Final Answer

The average value of \(f(x)=\sqrt{9-x^{2}}\) on the interval \([-3,3]\) is \(\dfrac{3\pi}{4}\approx 2.36\).

Average Value Formula

For a continuous function \(f(x)\) on \([a,b]\), the average value is

\[
f_{\text{avg}}=\frac{1}{b-a}\int_{a}^{b}f(x)\,dx.
\]

In this question, \(f(x)=\sqrt{9-x^{2}}\), \(a=-3\), \(b=3\), so \(b-a=6\). Therefore,

\[
f_{\text{avg}}=\frac{1}{6}\int_{-3}^{3}\sqrt{9-x^{2}}\,dx.
\]

Evaluating the Integral

The curve \(y=\sqrt{9-x^{2}}\) is the upper semicircle of radius 3 centered at the origin, because squaring both sides gives \(y^{2}=9-x^{2}\), or \(x^{2}+y^{2}=9\), the equation of a circle of radius 3.

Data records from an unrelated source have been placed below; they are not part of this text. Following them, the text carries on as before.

import Literature.NumberTheory.EllipticCurves.ManinConstantSemistablePrimewise
import Literature.NumberTheory.EllipticCurves.ModularCurvePeriodRatioTwoProofs
import Literature.NumberTheory.EllipticCurves.PastenSpectralDegreeIsogenyBoundProofs
import Literature.NumberTheory.EllipticCurves.TwoTorsionOddDegreeBaseChangeProofs
import Literature.NumberTheory.EllipticCurves.ModTwoReducibleIffTwoTorsionRoot
import Literature.NumberTheory.EllipticCurves.NonEisensteinPrimeOfSurjective
import Summits.BirchSwinnertonDyer.BirchSwinnertonDyer.Theorems.GenusKolyvaginAtTwoMinimalTwinBSDTwoAnalyticTwinNoTwoTorsionCensus
import HarnessLib

/-!
# Route `GenusKolyvaginAtTwo`, crux U₂ `MinimalTwinBSDTwo` (stmt-BirchSwinnertonDyer-22985), LINE 23 «twin_swap» — THE ODD MANIN DATUM:
# on `4 ∤ N`, every globally minimal `W/ℚ` with `E[2]` irreducible carries a modular parametrisation datum with ODD Manin constant

Seat `bsd-line-gk2-p2` g33 (PROVER seat 2/3, cell `bsd-f1-sign2`, LINE 23 holder), `--supports stmt-BirchSwinnertonDyer-22985 --as helper`.
THEOREMS ONLY (no definition, no named fact, no `sorry`).  BSD is NOT proved by any of this; U₂ is NOT proved; nothing is closed.

WHAT.  The FRAME leaf of LINE 23 (FRAME♮ of v2.9, FRAME♭ of v2.9′, the `hSupplyD` binder of
`TwinAnnihilation.minimalTwinBSDTwo_onOddCut_of_wall_of_deepTwinClassFrameSupply_of_facts`, p815975) asks, per curve `W` on the odd habitat cut,
for a datum `Dt : ModularParametrizationData W N_W` with `Odd Dt.c` (the Manin constant of the parametrisation enters the Heegner index through
`4^{v₂(c)}`).  REF2 NN3 (2026-08-31): on `4 ∤ N` this clause is IN PRINT — Abbes–Ullmo 1996 Thm. A (`2 ∤ N ⇒ 2 ∤ c_E`) / Česnavičius 2018 Thm. 1.2
(`2 ∥ N ⇒ 2 ∤ c_E`) for the STRONG WEIL curve, plus odd-isogeny transport inside an `E[2]`-irreducible class.  This file performs the transport in
the kernel, from the tree's two NAMED FACTS `abbesUllmo_not_dvd_maninConstant_of_not_dvd_level`, `cesnavicius_not_two_dvd_maninConstant_of_two_dvd_level`
(`ManinConstantSemistablePrimewise.lean`) and the tree's THEOREMS: Edixhoven integrality (`edixhoven_int_of_neronLattice_eq_smul_periodLattice_holds`,
whence the optimal datum on a globally minimal model of the strong Weil curve, `ModularParametrizationData.exists_optimalDatum_of_edixhoven`), the
prime-to-`2` isogeny of an `E[2]`-irreducible class (`SkinnerUrban2014.exists_isogeny_not_dvd_degree_of_irreducible`, Greenberg–Vatsal 2000 Rem. 3.4),
the lattice form of an isogeny with its degree (`exists_rat_mulLeft_lattice_le_of_isogeny`), Néron integrality of its scaling
(`integral_neronScaling_of_isGloballyMinimal_holds`) and the change of Manin constant of a datum (`ModularParametrizationData.exists_datum_c_eq`).

* §1 `exists_datum_odd_c_of_irreducible_two_of_not_four_dvd` — for `W` globally minimal with `E[2]` irreducible, a datum `D` at level `N`, `4 ∤ N`:
  a datum `Dt` at level `N` with the SAME newform, period pair and uniformisation and `Odd Dt.c` (mod AU + Čes).  Mechanism: optimal `(W₀, D₀)` with
  `Λ_{W₀} = c₀Λ_f`, `c₀` odd (AU/Čes at `p = 2`); an isogeny `ψ : W → W₀` of odd degree `d`; `ψ = (z ↦ rz)`, `rΛ_W ⊆ Λ_{W₀}` of index `d`, so
  `dΛ_{W₀} ⊆ rΛ_W`, `μ := d/r`, `r, μ ∈ ℤ`, `rμ = d` odd ⇒ `μ` odd; `k := μc₀` is odd and `kΛ_f = μ c₀Λ_f ⊆ μΛ_{W₀} ⊆ Λ_W`.
* §2 corollaries in the route's currencies: `E[2]` irreducible from `ρ̄_{W,2}` onto / from «no rational `2`-torsion»; the level-`N_W` form with the
  modularity fact `nonempty_modularParametrizationData`.
* §3 the optimal case needs no isogeny: a lattice-optimal datum on `4 ∤ N` has odd `c` (AU/Čes verbatim) — the habitat clause of `GenusPrimitiveSupplyAtTwo`.

HONEST FRAMING.  CONDITIONAL on the two displayed named facts (printed theorems, not formalised: Néron models of `J₀(N)`); on `4 ∣ N` (additive
reduction at `2` with `v₂(N) ≥ 2`) nothing is claimed (Manin's conjecture there is open in print).  Nothing beyond print; BSD is NOT proved.

References: [AbbesUllmo1996] Thm. A; [Cesnavicius2018] Thm. 1.2; [EdixhovenManin1991] Prop. 2; [GreenbergVatsal2000] §3 Rem. 3.4;
[AgasheRibetStein2006] Thm. 2.2, 2.5; [SilvermanAEC2009] VI.4.1(b), III.4.11.
-/

set_option autoImplicit false
set_option linter.dupNamespace false -- `Summit.<P>.<Sub>` repeats `BirchSwinnertonDyer` (D-0017)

The area of a full circle with radius 3 is \(\pi r^{2}=9\pi\), so the area of the upper semicircle (which equals the integral from −3 to 3) is

\[
\int_{-3}^{3}\sqrt{9-x^{2}}\,dx=\frac{1}{2}\cdot 9\pi=\frac{9\pi}{2}.
\]

Substituting this into the average-value expression gives

\[
f_{\text{avg}}=\frac{1}{6}\cdot\frac{9\pi}{2}=\frac{9\pi}{12}=\frac{3\pi}{4}.
\]

Numerical Approximation

To express the result numerically, compute

\[
\frac{3\pi}{4}\approx\frac{3\times3.14159265}{4}\approx2.35619\approx2.36,
\]

so the required average value of \(f(x)=\sqrt{9-x^{2}}\) on \([-3,3]\) rounded to two decimal places is 2.36.